Re: [PATCH v3] xenbus: support large messages

Posted by Samuel Thibault 1 week, 3 days ago
Re,

Juergen Gross, le mer. 15 sept. 2021 16:08:15 +0200, a ecrit:
> +    while (off != len)
> +    {
> +        wait_event(xb_waitq, xenstore_buf->rsp_prod != xenstore_buf->rsp_cons);
> +
> +        prod = xenstore_buf->rsp_prod;
> +        cons = xenstore_buf->rsp_cons;
> +        DEBUG("Rsp_cons %d, rsp_prod %d.\n", cons, prod);
> +        size = min(len - off, prod - cons);
> +
> +        rmb();   /* Make sure data read from ring is ordered with rsp_prod. */
> +        memcpy_from_ring(xenstore_buf->rsp, buf + off,
> +                         MASK_XENSTORE_IDX(cons), size);
> +        off += size;
> +        xenstore_buf->rsp_cons += size;
> +        wmb();
> +        if (xenstore_buf->rsp_prod - cons >= XENSTORE_RING_SIZE)
> +            notify_remote_via_evtchn(xenbus_evtchn);
> +    }

Reading it again, I'm still not convinced we covered all cases. There is
at least one thing: Linux does

	virt_rmb();
	memcpy(data, src, avail);
	/* Other side must not see free space until we've copied out */
	virt_mb();
	intf->rsp_cons += avail;

which makes sense to me: we don't want the compiler or anything to
reorder the write to rsp_cons respectively to the memcpy. So I believe
we also need a full barrier before 

	xenstore_buf->rsp_cons += size;

in mini-os.


Then there is

	xenstore_buf->rsp_cons += size;
	wmb();
	if (xenstore_buf->rsp_prod - cons >= XENSTORE_RING_SIZE)
	    notify_remote_via_evtchn(xenbus_evtchn);

The Linux code does

	intf->rsp_cons += avail;
	
	/* Implies mb(): other side will see the updated consumer. */
	if (intf->rsp_prod - cons >= XENSTORE_RING_SIZE)
		notify_remote_via_evtchn(xen_store_evtchn);

(Note that the "Implies mb()" comment is about the notify_remote_via_evtchn call)

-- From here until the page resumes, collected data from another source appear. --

import Mathlib.MeasureTheory.Function.Jacobian
import Mathlib.Analysis.Calculus.ContDiff.RCLike
import Mathlib.Analysis.Calculus.InverseFunctionTheorem.ContDiff
import Mathlib.Analysis.Normed.Module.HahnBanach
import Mathlib.MeasureTheory.Measure.Haar.Unique
import Mathlib.MeasureTheory.Measure.Lebesgue.EqHaar
import Mathlib.Topology.Compactness.SigmaCompact
import HarnessLib

/-!
# Sard's theorem — preliminaries for the proof

Topic `Literature/Analysis/Calculus`. Auxiliary results used in the proof of Sard's theorem
(`Literature.Analysis.Calculus.sard_holds`, file `SardProofs.lean`), following the inductive proof
of Milnor, *Topology from the Differentiable Viewpoint* (1965), §3 (after Sard 1942 and
Pontryagin): splitting a finite-dimensional space along a nonzero functional, closedness of the
set of non-surjective linear maps, measurability (σ-compactness) of images of relatively closed
subsets of open sets, a "locally null image ⇒ null image" reduction, transport of null sets between
additive Haar measures, the local chart straightening one smooth coordinate (inverse function
theorem), and the flat Taylor estimate `f(y) - f(x) = o(‖y - x‖ᵏ)` at a point where all derivatives
of orders `1, …, k` vanish.

All statements here are standard; they are stated for real finite-dimensional normed spaces.

## References

* J. Milnor, *Topology from the Differentiable Viewpoint* (1965), §3. [MilnorTDV1965]
* A. Sard, *The measure of the critical values of differentiable maps*, Bull. AMS 48 (1942),
  883–890, §§3–7. [Sard1942]
-/

open MeasureTheory Set Function Filter Metric
open scoped ContDiff Topology NNReal ENNReal

noncomputable section

namespace Literature.Analysis.Calculus.Sard

universe u v

/-! ### Splitting a space along a nonzero functional -/

/-- Given a continuous linear functional `ℓ ≠ 0` on a real normed space `E`, there is a continuous
linear isomorphism `E ≃L ℝ × ker ℓ` whose first component is `ℓ` (namely
`x ↦ (ℓ x, x - ℓ x • v)` for any `v` with `ℓ v = 1`). [folklore] -/
theorem exists_equiv_prod_ker_fst_eq {E : Type u} [NormedAddCommGroup E] [NormedSpace ℝ E]
    (ℓ : E →L[ℝ] ℝ) (hℓ : ℓ ≠ 0) :
    ∃ Φ : E ≃L[ℝ] ℝ × ℓ.ker, ∀ x, (Φ x).1 = ℓ x := by
  obtain ⟨v₀, hv₀⟩ : ∃ v, ℓ v ≠ 0 := by
    by_contra h
    push Not at h
    exact hℓ (ContinuousLinearMap.ext h)
  set v : E := (ℓ v₀)⁻¹ • v₀ with hv_def
  have hv : ℓ v = 1 := by
    rw [hv_def, map_smul, smul_eq_mul, inv_mul_cancel₀ hv₀]
  have hmem : ∀ x, (ContinuousLinearMap.id ℝ E - ℓ.smulRight v) x ∈ ℓ.ker := by
    intro x
    simp [hv]
  let A : E →L[ℝ] ℝ × ℓ.ker :=
    ℓ.prod ((ContinuousLinearMap.id ℝ E - ℓ.smulRight v).codRestrict ℓ.ker hmem)
  let B : ℝ × ℓ.ker →L[ℝ] E :=
    ℓ.ker.subtypeL.comp (ContinuousLinearMap.snd ℝ ℝ ℓ.ker) +
      (ContinuousLinearMap.fst ℝ ℝ ℓ.ker).smulRight v
  have hAB : ∀ x, B (A x) = x := by
    intro x
    simp [A, B]
  have hBA : ∀ p, A (B p) = p := by
    rintro ⟨t, y, hy⟩
    have hy' : ℓ y = 0 := hy
    ext <;> simp [A, B, hy', hv]
  exact ⟨ContinuousLinearEquiv.equivOfInverse A B hAB hBA, fun x => rfl⟩

/-- With `Φ : E ≃L ℝ × ker ℓ` as above, `finrank (ker ℓ) + 1 = finrank E`. [folklore] -/
theorem finrank_ker_add_one_eq {E : Type u} [NormedAddCommGroup E] [NormedSpace ℝ E]
    [FiniteDimensional ℝ E] (ℓ : E →L[ℝ] ℝ) (Φ : E ≃L[ℝ] ℝ × ℓ.ker) :
    Module.finrank ℝ ℓ.ker + 1 = Module.finrank ℝ E := by
  have h := Φ.toLinearEquiv.finrank_eq
  rw [Module.finrank_prod, Module.finrank_self] at h
  omega

/-! ### Non-surjective linear maps form a closed set -/

/-- In finite dimension, the set of non-surjective continuous linear maps `E →L[ℝ] F` is closed
(lower semicontinuity of the rank). [folklore] -/
theorem isClosed_setOf_not_surjective {E : Type u} [NormedAddCommGroup E] [NormedSpace ℝ E]
    {F : Type v} [NormedAddCommGroup F] [NormedSpace ℝ F] [FiniteDimensional ℝ F] :
    IsClosed {L : E →L[ℝ] F | ¬ Surjective L} := by
  have key : {L : E →L[ℝ] F | ¬ Surjective L} =
      {L : E →L[ℝ] F | ↑(Module.finrank ℝ F) ≤ (L : E →ₗ[ℝ] F).rank}ᶜ := by
    ext L
    simp only [mem_setOf_eq, mem_compl_iff, not_iff_not]
    constructor
    · intro hL
      have hr : LinearMap.range (L : E →ₗ[ℝ] F) = ⊤ := LinearMap.range_eq_top.2 hL
      rw [LinearMap.rank, hr, rank_top, Module.finrank_eq_rank]
    · intro h
      have h1 : Module.finrank ℝ F ≤ Module.finrank ℝ (LinearMap.range (L : E →ₗ[ℝ] F)) := by
        rw [LinearMap.rank, ← Module.finrank_eq_rank] at h
        exact_mod_cast h
      have hr : LinearMap.range (L : E →ₗ[ℝ] F) = ⊤ :=
        Submodule.eq_top_of_finrank_eq (le_antisymm (Submodule.finrank_le _) h1)
      exact LinearMap.range_eq_top.1 hr
  rw [key]
  exact (isOpen_setOf_nat_le_rank _).isClosed_compl

/-! ### Measurability of images of relatively closed sets -/

/-- In a proper second-countable space (e.g. a finite-dimensional real normed space), if `U` is open,
`φ` is continuous on `U` and `N` is closed, then `{x ∈ U | φ x ∈ N}` is σ-compact. [folklore] -/
theorem isSigmaCompact_sep_preimage {X : Type u} [MetricSpace X] [ProperSpace X]
    [SecondCountableTopology X] {Y : Type v} [TopologicalSpace Y] {U : Set X} (hU : IsOpen U)
    {φ : X → Y} (hφ : ContinuousOn φ U) {N : Set Y} (hN : IsClosed N) :
    IsSigmaCompact {x ∈ U | φ x ∈ N} := by
  have hball : ∀ x ∈ U, ∃ r > 0, closedBall x r ⊆ U := fun x hx =>
    nhds_basis_closedBall.mem_iff.1 (hU.mem_nhds hx)
  choose! r hr hrU using hball
  obtain ⟨t, htU, htc, hcover⟩ := TopologicalSpace.countable_cover_nhdsWithin
    (f := fun x => ball x (r x)) (s := U)
    (fun x hx => mem_nhdsWithin_of_mem_nhds (ball_mem_nhds x (hr x hx)))
  have hrepr : {x ∈ U | φ x ∈ N} = ⋃ x ∈ t, closedBall x (r x) ∩ φ ⁻¹' N := by
    ext y
    simp only [mem_setOf_eq, mem_iUnion, mem_inter_iff, mem_preimage, exists_prop]
    constructor
    · rintro ⟨hyU, hyN⟩
      obtain ⟨x, hxt, hyx⟩ : ∃ x ∈ t, y ∈ ball x (r x) := by
        simpa only [mem_iUnion, exists_prop] using hcover hyU
      exact ⟨x, hxt, ball_subset_closedBall hyx, hyN⟩
    · rintro ⟨x, hxt, hyx, hyN⟩
      exact ⟨hrU x (htU hxt) hyx, hyN⟩
  rw [hrepr]
  refine isSigmaCompact_biUnion htc fun x hxt => IsCompact.isSigmaCompact ?_
  exact (isCompact_closedBall x (r x)).of_isClosed_subset
    ((hφ.mono (hrU x (htU hxt))).preimage_isClosed_of_isClosed isClosed_closedBall hN)
    inter_subset_left

/-- σ-compact sets are measurable (in a Hausdorff space whose open sets are measurable).
[folklore] -/
theorem measurableSet_of_isSigmaCompact {X : Type u} [TopologicalSpace X] [T2Space X]
    [MeasurableSpace X] [OpensMeasurableSpace X] {s : Set X} (hs : IsSigmaCompact s) :
    MeasurableSet s := by
  obtain ⟨K, hK, rfl⟩ := hs
  exact MeasurableSet.iUnion fun n => (hK n).measurableSet

/-- If `U` is open, `f` and `φ` are continuous on `U` and `N` is closed, then the image
`f '' {x ∈ U | φ x ∈ N}` is measurable (it is σ-compact). Used with `φ = fderiv ℝ f` and `N` the set
of non-surjective linear maps: the set of critical values on `U` is measurable. [folklore] -/
theorem measurableSet_image_sep_preimage {X : Type u} [MetricSpace X] [ProperSpace X]
    [SecondCountableTopology X] {Y : Type v} [TopologicalSpace Y] {Z : Type*}
    [TopologicalSpace Z] [T2Space Z] [MeasurableSpace Z] [OpensMeasurableSpace Z]
    {U : Set X} (hU : IsOpen U) {f : X → Z} (hf : ContinuousOn f U)
    {φ : X → Y} (hφ : ContinuousOn φ U) {N : Set Y} (hN : IsClosed N) :
    MeasurableSet (f '' {x ∈ U | φ x ∈ N}) :=
  measurableSet_of_isSigmaCompact ((isSigmaCompact_sep_preimage hU hφ hN).image_of_continuousOn
    (hf.mono fun _ hx => hx.1))

/-! ### Local-to-global and transport of null images -/

/-- If every point of `s` has a neighbourhood `V` with `μ (f '' (s ∩ V)) = 0`, then `μ (f '' s) = 0`
(second countability). [folklore] -/
theorem measure_image_null_of_locally {X : Type u} [TopologicalSpace X]
    [SecondCountableTopology X] {Y : Type v} [MeasurableSpace Y] (μ : Measure Y) (f : X → Y)
    (s : Set X) (h : ∀ x ∈ s, ∃ V ∈ 𝓝 x, μ (f '' (s ∩ V)) = 0) : μ (f '' s) = 0 := by
  classical
  choose! V hV hμV using h
  obtain ⟨t, hts, htc, hcover⟩ := TopologicalSpace.countable_cover_nhdsWithin (f := V) (s := s)
    (fun x hx => mem_nhdsWithin_of_mem_nhds (hV x hx))
  have hsub : f '' s ⊆ ⋃ x ∈ t, f '' (s ∩ V x) := by
    rintro _ ⟨y, hy, rfl⟩
    obtain ⟨x, hxt, hyx⟩ : ∃ x ∈ t, y ∈ V x := by
      simpa only [mem_iUnion, exists_prop] using hcover hy
    exact mem_biUnion hxt (mem_image_of_mem f ⟨hy, hyx⟩)
  refine measure_mono_null hsub ?_
  exact (measure_biUnion_null_iff htc).2 fun x hx => hμV x (hts hx)

/-- Null sets for one additive Haar measure are null for the image under a continuous linear
isomorphism with respect to any additive Haar measure on the target: if `ν (Φ '' T) = 0` then
`μ T = 0`. [folklore] -/
theorem addHaar_null_of_image_equiv_null {F : Type u} [NormedAddCommGroup F] [NormedSpace ℝ F]
    [FiniteDimensional ℝ F] [MeasurableSpace F] [BorelSpace F] {G : Type v} [NormedAddCommGroup G]
    [NormedSpace ℝ G] [FiniteDimensional ℝ G] [MeasurableSpace G] [BorelSpace G]
    (Φ : F ≃L[ℝ] G) (μ : Measure F) [μ.IsAddHaarMeasure] (ν : Measure G) [ν.IsAddHaarMeasure]
    {T : Set F} (h : ν (Φ '' T) = 0) : μ T = 0 := by
  have hac : μ.map Φ ≪ ν := Measure.absolutelyContinuous_isAddHaarMeasure _ _
  have h1 : μ.map Φ (Φ '' T) = 0 := hac h
  have h2 : μ (Φ ⁻¹' (Φ '' T)) ≤ μ.map Φ (Φ '' T) :=
    Measure.le_map_apply Φ.continuous.measurable.aemeasurable _
  rw [Φ.injective.preimage_image T, h1] at h2
  exact nonpos_iff_eq_zero.1 h2

/-! ### Straightening one smooth coordinate (inverse function theorem) -/

/-- **Local chart straightening a smooth function.** Let `w : E → ℝ` be `C^∞` on an open set `U` of
a finite-dimensional space, `x₀ ∈ U`, and suppose `dw(x₀) = ℓ ≠ 0`; let `Φ : E ≃L ℝ × ker ℓ` have
first component `ℓ`. Then `h x = (w x, (Φ x).2)` restricts to a smooth local diffeomorphism `e`
around `x₀` with source inside `U` and `C^∞` inverse on its (open) target — the change of
variables of Sard (1942), §3 / Milnor (1965), §3, Step 1, making `w` the first coordinate.
[cite: MilnorTDV1965, §3, Step 1 (p. 17)] -/
theorem exists_chart_fst_eq {E : Type u} [NormedAddCommGroup E] [NormedSpace ℝ E]
    [FiniteDimensional ℝ E] {ℓ : E →L[ℝ] ℝ} (Φ : E ≃L[ℝ] ℝ × ℓ.ker) (hΦ : ∀ x, (Φ x).1 = ℓ x)
    {w : E → ℝ} {U : Set E} (hU : IsOpen U) (hw : ContDiffOn ℝ ∞ w U) {x₀ : E} (hx₀ : x₀ ∈ U)
    (hℓ : fderiv ℝ w x₀ = ℓ) :
    ∃ e : OpenPartialHomeomorph E (ℝ × ℓ.ker), x₀ ∈ e.source ∧ e.source ⊆ U ∧
      (∀ x, e x = (w x, (Φ x).2)) ∧ ContDiffOn ℝ ∞ e.symm e.target := by
  haveI : CompleteSpace E := FiniteDimensional.complete ℝ E
  set h : E → ℝ × ℓ.ker := fun x => (w x, (Φ x).2) with h_def
  have hΦ2 : ContDiff ℝ ∞ fun x : E => (Φ x).2 := contDiff_snd.comp Φ.contDiff
  have hh : ContDiffOn ℝ ∞ h U := hw.prodMk hΦ2.contDiffOn
  -- the derivative of `h` at `x₀` is `Φ`
  have hdw : HasFDerivAt w ℓ x₀ := by
    have hd : DifferentiableAt ℝ w x₀ :=
      (hw.differentiableOn (by simp) x₀ hx₀).differentiableAt (hU.mem_nhds hx₀)
    exact hℓ ▸ hd.hasFDerivAt
  have hd₀ : HasFDerivAt h (Φ : E →L[ℝ] ℝ × ℓ.ker) x₀ := by
    have h2 : HasFDerivAt (fun x : E => (Φ x).2)
        ((ContinuousLinearMap.snd ℝ ℝ ℓ.ker).comp (Φ : E →L[ℝ] ℝ × ℓ.ker)) x₀ :=
      (Φ : E →L[ℝ] ℝ × ℓ.ker).hasFDerivAt.snd
    have h12 := hdw.prodMk h2
    have heq : ℓ.prod ((ContinuousLinearMap.snd ℝ ℝ ℓ.ker).comp (Φ : E →L[ℝ] ℝ × ℓ.ker)) =
        (Φ : E →L[ℝ] ℝ × ℓ.ker) := by
      ext x
      · simp [hΦ x]
      · simp
    rwa [heq] at h12
  -- the open set where the derivative of `h` is invertible
  set U₁ : Set E := U ∩ fderiv ℝ h ⁻¹' (Set.range ((↑) : (E ≃L[ℝ] ℝ × ℓ.ker) → E →L[ℝ] ℝ × ℓ.ker))
    with hU₁_def
  have hU₁ : IsOpen U₁ :=
    (hh.continuousOn_fderiv_of_isOpen hU (by simp)).isOpen_inter_preimage hU
      ContinuousLinearEquiv.isOpen
  have hx₀U₁ : x₀ ∈ U₁ := ⟨hx₀, ⟨Φ, hd₀.fderiv.symm⟩⟩
  have hcd : ContDiffAt ℝ ∞ h x₀ := hh.contDiffAt (hU.mem_nhds hx₀)
  let e₀ := hcd.toOpenPartialHomeomorph h hd₀ (by simp)
  let e := e₀.restrOpen U₁ hU₁
  have hsource : e.source = e₀.source ∩ U₁ := e₀.restrOpen_source U₁ hU₁
  refine ⟨e, ?_, ?_, fun x => rfl, ?_⟩
  · rw [hsource]
    exact ⟨hcd.mem_toOpenPartialHomeomorph_source hd₀ (by simp), hx₀U₁⟩
  · rw [hsource]
    exact fun x hx => hx.2.1
  · intro a ha
    have hxa : e.symm a ∈ U₁ := by
      have := e.map_target ha
      rw [hsource] at this
      exact this.2
    obtain ⟨T, hT⟩ := hxa.2
    have hdiff : HasFDerivAt h (T : E →L[ℝ] ℝ × ℓ.ker) (e.symm a) := by
      rw [hT]
      exact ((hh.differentiableOn (by simp) _ hxa.1).differentiableAt
        (hU.mem_nhds hxa.1)).hasFDerivAt
    exact (e.contDiffAt_symm ha hdiff (hh.contDiffAt (hU.mem_nhds hxa.1))).contDiffWithinAt

/-! ### Flat Taylor estimate -/

/-- **Flat Taylor estimate.** If `f` is `C^∞` on an open set `U ∋ x` and all derivatives of `f` of
orders `1, …, k` vanish at `x` (`k ≥ 1`), then `‖f y - f x‖ ≤ c ‖y - x‖ ^ k` for `y` near `x`, for
every `c > 0` (Taylor's formula; proved by induction on `k` from the mean value inequality, whence
`E` and `G` live in a common universe). [folklore] -/
theorem eventually_norm_sub_le_mul_pow_of_iteratedFDeriv_eq_zero {E : Type u}
    [NormedAddCommGroup E] [NormedSpace ℝ E] {G : Type u} [NormedAddCommGroup G]
    [NormedSpace ℝ G] {f : E → G} {U : Set E} (hU : IsOpen U) (hf : ContDiffOn ℝ ∞ f U) {x : E}
    (hx : x ∈ U) {k : ℕ} (hk : 1 ≤ k)
    (h0 : ∀ j, 1 ≤ j → j ≤ k → iteratedFDeriv ℝ j f x = 0) {c : ℝ} (hc : 0 < c) :
    ∀ᶠ y in 𝓝 x, ‖f y - f x‖ ≤ c * ‖y - x‖ ^ k := by
  induction k generalizing G f with
  | zero => exact absurd hk (by norm_num)
  | succ k IH =>
    -- the derivative vanishes at `x`
    have hfd : fderiv ℝ f x = 0 := by
      have h1 := h0 1 le_rfl (by omega)
      rw [← norm_eq_zero, ← norm_iteratedFDeriv_one (𝕜 := ℝ) f, h1, norm_zero]
    have hdiff : ∀ y ∈ U, DifferentiableAt ℝ f y := fun y hy =>
      (hf.differentiableOn (by simp) y hy).differentiableAt (hU.mem_nhds hy)
    rcases Nat.eq_zero_or_pos k with rfl | hkpos
    · -- `k + 1 = 1`: this is differentiability with zero derivative
      have hlo := ((hdiff x hx).hasFDerivAt).isLittleO
      rw [hfd] at hlo
      have := hlo.def hc
      filter_upwards [this] with y hy
      simpa using hy
    · -- induction, applied to `fderiv ℝ f`
      have hg : ContDiffOn ℝ ∞ (fderiv ℝ f) U := hf.fderiv_of_isOpen hU (by simp)
      have hg0 : ∀ j, 1 ≤ j → j ≤ k → iteratedFDeriv ℝ j (fderiv ℝ f) x = 0 := by
        intro j hj1 hjk
        rw [← norm_eq_zero, norm_iteratedFDeriv_fderiv, norm_eq_zero]
        exact h0 (j + 1) (by omega) (by omega)
      have hev := IH hg hkpos hg0
      simp only [hfd, sub_zero] at hev
      obtain ⟨δ, hδ, hball⟩ : ∃ δ > 0, ball x δ ⊆ {y | ‖fderiv ℝ f y‖ ≤ c * ‖y - x‖ ^ k} ∩ U :=
        Metric.mem_nhds_iff.1 (Filter.inter_mem hev (hU.mem_nhds hx))
      filter_upwards [Metric.ball_mem_nhds x hδ] with y hy
      -- mean value inequality on the ball `closedBall x ‖y - x‖ ⊆ ball x δ`
      have hsub : closedBall x ‖y - x‖ ⊆ ball x δ := by
        refine closedBall_subset_ball ?_
        rwa [mem_ball_iff_norm] at hy
      have hbound : ∀ z ∈ closedBall x ‖y - x‖, ‖fderiv ℝ f z‖ ≤ c * ‖y - x‖ ^ k := by
        intro z hz
        have hz' := (hball (hsub hz)).1
        simp only [mem_setOf_eq] at hz'
        refine hz'.trans ?_
        rw [mem_closedBall_iff_norm] at hz
        gcongr
      have hmv := (convex_closedBall x ‖y - x‖).norm_image_sub_le_of_norm_fderiv_le
        (fun z hz => hdiff z (hball (hsub hz)).2) hbound
        (mem_closedBall_self (norm_nonneg _)) (mem_closedBall_iff_norm.2 le_rfl)
      calc ‖f y - f x‖ ≤ c * ‖y - x‖ ^ k * ‖y - x‖ := hmv
        _ = c * ‖y - x‖ ^ (k + 1) := by ring

end Literature.Analysis.Calculus.Sard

I believe the Linux code itself is missing a full barrier here: before
reading intf->rsp_prod, we want to make sure that our update of rsp_cons
is seen by the producer. Otherwise it may happen that the producer
doesn't see the rsp_cons and updates its rsp_prod (filling the ring
and going to sleep), and the consumer does not see the rsp_prod update
either, and thus we miss a notification and the producer stays stuck.

Extremely rare scenario etc. but I believe we do want a full barrier
between rsp_cons += and the if, both in mini-os and Linux.

Samuel